* EXERCISE PROMPT
The result should be every line that contains the word "hGZK", taken from the material.

SUPPLIED DATA: Begin

import Summits.BirchSwinnertonDyer.BirchSwinnertonDyer.Theses.ClassRecordThree
import HarnessLib

/-!
# Route `ClassRecordThree` — the Assembly item, discharged

Cell `bsd-stepL` (run/shared/lean/pub/bsd-stepL/), seat `bsd-stepL-bdp` (prover), D-0059 ∕ D-0061
rung-K2@3 route `route-BirchSwinnertonDyer-ClassRecordThree` (planner g19; leaf
`Summit.BirchSwinnertonDyer.Rank1Residual.X11b.MultiplicativeRankOneAtThree`, p404842; import hub
p405590).

The route's `Assembly` item (`stmt-BirchSwinnertonDyer-19113`) is the implication
`SchneiderAtThree → HalvesAtThree → HsiehDescentAtThree → EulerHalvesAtThree → ShimuraDisplaysAtThree
→ CornerAtThree → PublishedInputsThree → X11b.MultiplicativeRankOneAtThree`: pure re-plumbing of the
cell's kernel class record `Three.forall_bsdp_of_classRecord_v45'` (X11b/Three/ClassRecordEP.lean)
through the leaf glue `X11b.multiplicativeRankOneAtThree_of_classRecord` (X11b/RungK2Leaves.lean §2).
This file proves it with the SAME term the route's deciding theorem `closes` uses inline (planner's
`gluetest-ClassRecordThree.lean`, farm rc 0): destructure the support conjunction into its twenty
named facts, split the six grouped cruxes back into the twelve kernel binders, apply the glue.
Nothing mathematical is claimed beyond the kernel record; the six cruxes and the twenty published
facts remain hypotheses of the implication. HONEST FRAMING: this closes the ASSEMBLY item only — no
crux, no class of atom O2@3, no census word.

References: [Castella2018] F. Castella, Camb. J. Math. 6 (2018), §5; [JetchevSkinnerWan2017] §7.4;
[Hsieh2014] M.-L. Hsieh, Doc. Math. 19 (2014).
-/

namespace Summit.BirchSwinnertonDyer.BirchSwinnertonDyer.Theorems

/-- **The Assembly item of route `ClassRecordThree` holds**: the six cruxes `SchneiderAtThree`,
`HalvesAtThree`, `HsiehDescentAtThree`, `EulerHalvesAtThree`, `ShimuraDisplaysAtThree`, `CornerAtThree`
and the support conjunction `PublishedInputsThree` imply the rung-K2@3 leaf
`X11b.MultiplicativeRankOneAtThree` — by the tree's kernel glue
`X11b.multiplicativeRankOneAtThree_of_classRecord` (= the class record v4.5′ re-plumbed), the grouped
cruxes being split into the twelve kernel binders by projections. Same term as the route's `closes`.
[cite: Castella2018, §5 (arXiv:1704.06608 p. 12) (assembly shape at p ∣ N)]
[cite: JetchevSkinnerWan2017, §7.4 (arXiv:1512.06894 pp. 29–31)] -/
theorem classRecordThree_assembly_holds :
    Summit.BirchSwinnertonDyer.BirchSwinnertonDyer.Theses.ClassRecordThree.Assembly := by
  intro g₁ g₂ g₃ g₄ g₅ g₆ g₇
  obtain ⟨hGZ, hKo, hB, hSk, hWu, hGZK, hmod, hnf, hHL, hMaz, hPT, hFH, hBR, hSkA, hJn, hHn, hD,
    hpar, hMN, hH⟩ := g₇
  exact Summit.BirchSwinnertonDyer.Rank1Residual.X11b.multiplicativeRankOneAtThree_of_classRecord
    hGZ hKo hB hSk hWu hGZK hmod hnf hHL hMaz hPT hFH hBR hSkA hJn hHn hD hpar hMN hH g₁
    (fun W _ _ hX ↦ (g₃ W hX).1) (fun W _ _ hX ↦ (g₃ W hX).2)
    (fun W _ _ hX ↦ (g₂ W hX).1) (fun W _ _ hX ↦ (g₂ W hX).2) g₅
    (fun W _ _ hX ↦ (g₄ W hX).1) (fun W _ _ hX ↦ (g₄ W hX).2.1) (fun W _ _ hX ↦ (g₄ W hX).2.2)
    (fun W _ _ ↦ (g₆ W).1) (fun W _ _ ↦ (g₆ W).2.1) (fun W _ _ ↦ (g₆ W).2.2)

end Summit.BirchSwinnertonDyer.BirchSwinnertonDyer.Theorems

SUPPLIED DATA: End

* EXERCISE RESPONSE
  obtain ⟨hGZ, hKo, hB, hSk, hWu, hGZK, hmod, hnf, hHL, hMaz, hPT, hFH, hBR, hSkA, hJn, hHn, hD,
    hGZ hKo hB hSk hWu hGZK hmod hnf hHL hMaz hPT hFH hBR hSkA hJn hHn hD hpar hMN hH g₁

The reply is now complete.